• **Activity**
Starting at the first line of the entries below, output every line exactly, up to and including the line with "htdp hpc hpu".

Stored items
* * * *
/-- **One expansion preserves the invariant** (case analysis on the kind of the expanded node).
[cite: ChildsEtAl2003, §4 (Lemma 8)] -/
theorem geomInv_succ (hn : 1 ≤ n) (σ : CycleDatum n) {par : List ℕ} (hval : ValidPar par) (c : ℕ → Bool)
    {t h : ℕ} (ht : par.length ≤ t) (hN : 4 * t + 10 ≤ 2 ^ n) (h2 : 2 ≤ h) (hh : h ≤ n) {j : ℕ}
    (hj : j < par.length) (I : GeomInv σ par c t h j) (hdeep : ¬ Deep σ par c h)
    (hspread : ¬ BadSpread σ par c t j) (hblock : ¬ BadBlock σ par c h j) : GeomInv σ par c t h (j + 1) := by
  obtain ⟨hp_le, -, -, -, -⟩ := step_node hval hj
  have h1 : 1 ≤ h := by omega
  by_cases hp0 : par[j] = 0
  · have htd0 : tdepth par par[j] ≤ n := by rw [hp0, tdepth_zero]; omega
    obtain ⟨-, hd, -, -⟩ := regionA σ hval.2 c par[j] (by omega) htd0
    refine step_inner hn σ hval c hh hj I ?_ (Or.inl hp0) (Or.inl htd0)
    rw [hd, hp0, tdepth_zero]; omega
  by_cases htdA : tdepth par par[j] ≤ n
  · obtain ⟨-, -, -, hmove⟩ := regionA σ hval.2 c par[j] (by omega) htdA
    obtain ⟨hdq, hch⟩ := hmove hp0
    have hu : pos σ par c (parentOf par par[j]) = parentV (pos σ par c par[j]) := by
      rw [hch, parentV_childV hdq]
    rcases (show depth (pos σ par c par[j]) < n ∨ depth (pos σ par c par[j]) = n by
        have := depth_le (pos σ par c par[j]); omega) with hlt | heqn
    · exact step_inner hn σ hval c hh hj I hlt (Or.inr hu) (Or.inl htdA)
    · exact step_creation hn σ hval c hN h1 hh hj I hspread hblock heqn hu hp0 (Or.inl htdA)
  · have htdp : n < tdepth par par[j] := not_le.mp htdA
    by_cases hpc : IsCross σ par c par[j]
    · exact step_extension hn σ hval c ht hN hh hj I hblock hdeep hpc
    · by_cases hpu : IsUp σ par c par[j]
      · exact step_up hn σ hval c hh hj I hdeep hpu
      · obtain ⟨-, hpar, -, -⟩ := I.down par[j] hp_le htdp hpc hpu
        rcases (show depth (pos σ par c par[j]) < n ∨ depth (pos σ par c par[j]) = n by
            have := depth_le (pos σ par c par[j]); omega) with hlt | heqn
        · exact step_inner hn σ hval c hh hj I hlt (Or.inr hpar.symm) (Or.inr ⟨htdp, hpc, hpu⟩)
        · exact step_creation hn σ hval c hN h1 hh hj I hspread hblock heqn hpar.symm hp0
            (Or.inr ⟨htdp, hpc, hpu⟩)

/-- **The invariant holds at every stage** of a good embedding. [cite: ChildsEtAl2003, §4 (Lemma 8)] -/
theorem geomInv_all (hn : 1 ≤ n) (σ : CycleDatum n) {par : List ℕ} (hval : ValidPar par) (c : ℕ → Bool)
    {t h : ℕ} (ht : par.length ≤ t) (hN : 4 * t + 10 ≤ 2 ^ n) (h2 : 2 ≤ h) (hh : h ≤ n)
    (hdeep : ¬ Deep σ par c h) (hgood : ∀ j < par.length, ¬ BadSpread σ par c t j ∧ ¬ BadBlock σ par c h j) :
    ∀ j ≤ par.length, GeomInv σ par c t h j := by
  intro j hj
  induction j with
  | zero => exact geomInv_zero σ par c t h
  | succ j ih =>
    exact geomInv_succ hn σ hval c ht hN h2 hh (by omega) (ih (by omega)) hdeep (hgood j (by omega)).1
      (hgood j (by omega)).2

/-- **Rigorous Lemma 8, geometric half.** An embedding of a valid tree with at most `t` expansions
(`4t + 10 ≤ 2^n`, height parameter `2 ≤ h ≤ n`) that never climbs `h` levels in a row after a
crossing and triggers no spread or block event is PROPER. [cite: ChildsEtAl2003, §4 (Lemma 8)] -/
theorem proper_of_good (hn : 1 ≤ n) (σ : CycleDatum n) {par : List ℕ} (hval : ValidPar par) (c : ℕ → Bool)
    {t h : ℕ} (ht : par.length ≤ t) (hN : 4 * t + 10 ≤ 2 ^ n) (h2 : 2 ≤ h) (hh : h ≤ n)
    (hdeep : ¬ Deep σ par c h) (hgood : ∀ j < par.length, ¬ BadSpread σ par c t j ∧ ¬ BadBlock σ par c h j) :
    Proper σ par c := by
  have I := geomInv_all hn σ hval c ht hN h2 hh hdeep hgood par.length le_rfl
  intro m hm m' hm' heq
  exact I.inj m hm m' hm' heq

end GluedTrees

end Literature.Computability.QuantumComplexity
* * * *
• **The completed task**
/-- **One expansion preserves the invariant** (case analysis on the kind of the expanded node).
[cite: ChildsEtAl2003, §4 (Lemma 8)] -/
theorem geomInv_succ (hn : 1 ≤ n) (σ : CycleDatum n) {par : List ℕ} (hval : ValidPar par) (c : ℕ → Bool)
    {t h : ℕ} (ht : par.length ≤ t) (hN : 4 * t + 10 ≤ 2 ^ n) (h2 : 2 ≤ h) (hh : h ≤ n) {j : ℕ}
    (hj : j < par.length) (I : GeomInv σ par c t h j) (hdeep : ¬ Deep σ par c h)
    (hspread : ¬ BadSpread σ par c t j) (hblock : ¬ BadBlock σ par c h j) : GeomInv σ par c t h (j + 1) := by
  obtain ⟨hp_le, -, -, -, -⟩ := step_node hval hj
  have h1 : 1 ≤ h := by omega
  by_cases hp0 : par[j] = 0
  · have htd0 : tdepth par par[j] ≤ n := by rw [hp0, tdepth_zero]; omega
    obtain ⟨-, hd, -, -⟩ := regionA σ hval.2 c par[j] (by omega) htd0
    refine step_inner hn σ hval c hh hj I ?_ (Or.inl hp0) (Or.inl htd0)
    rw [hd, hp0, tdepth_zero]; omega
  by_cases htdA : tdepth par par[j] ≤ n
  · obtain ⟨-, -, -, hmove⟩ := regionA σ hval.2 c par[j] (by omega) htdA
    obtain ⟨hdq, hch⟩ := hmove hp0
    have hu : pos σ par c (parentOf par par[j]) = parentV (pos σ par c par[j]) := by
      rw [hch, parentV_childV hdq]
    rcases (show depth (pos σ par c par[j]) < n ∨ depth (pos σ par c par[j]) = n by
        have := depth_le (pos σ par c par[j]); omega) with hlt | heqn
    · exact step_inner hn σ hval c hh hj I hlt (Or.inr hu) (Or.inl htdA)
    · exact step_creation hn σ hval c hN h1 hh hj I hspread hblock heqn hu hp0 (Or.inl htdA)
  · have htdp : n < tdepth par par[j] := not_le.mp htdA
    by_cases hpc : IsCross σ par c par[j]
    · exact step_extension hn σ hval c ht hN hh hj I hblock hdeep hpc
    · by_cases hpu : IsUp σ par c par[j]
      · exact step_up hn σ hval c hh hj I hdeep hpu
      · obtain ⟨-, hpar, -, -⟩ := I.down par[j] hp_le htdp hpc hpu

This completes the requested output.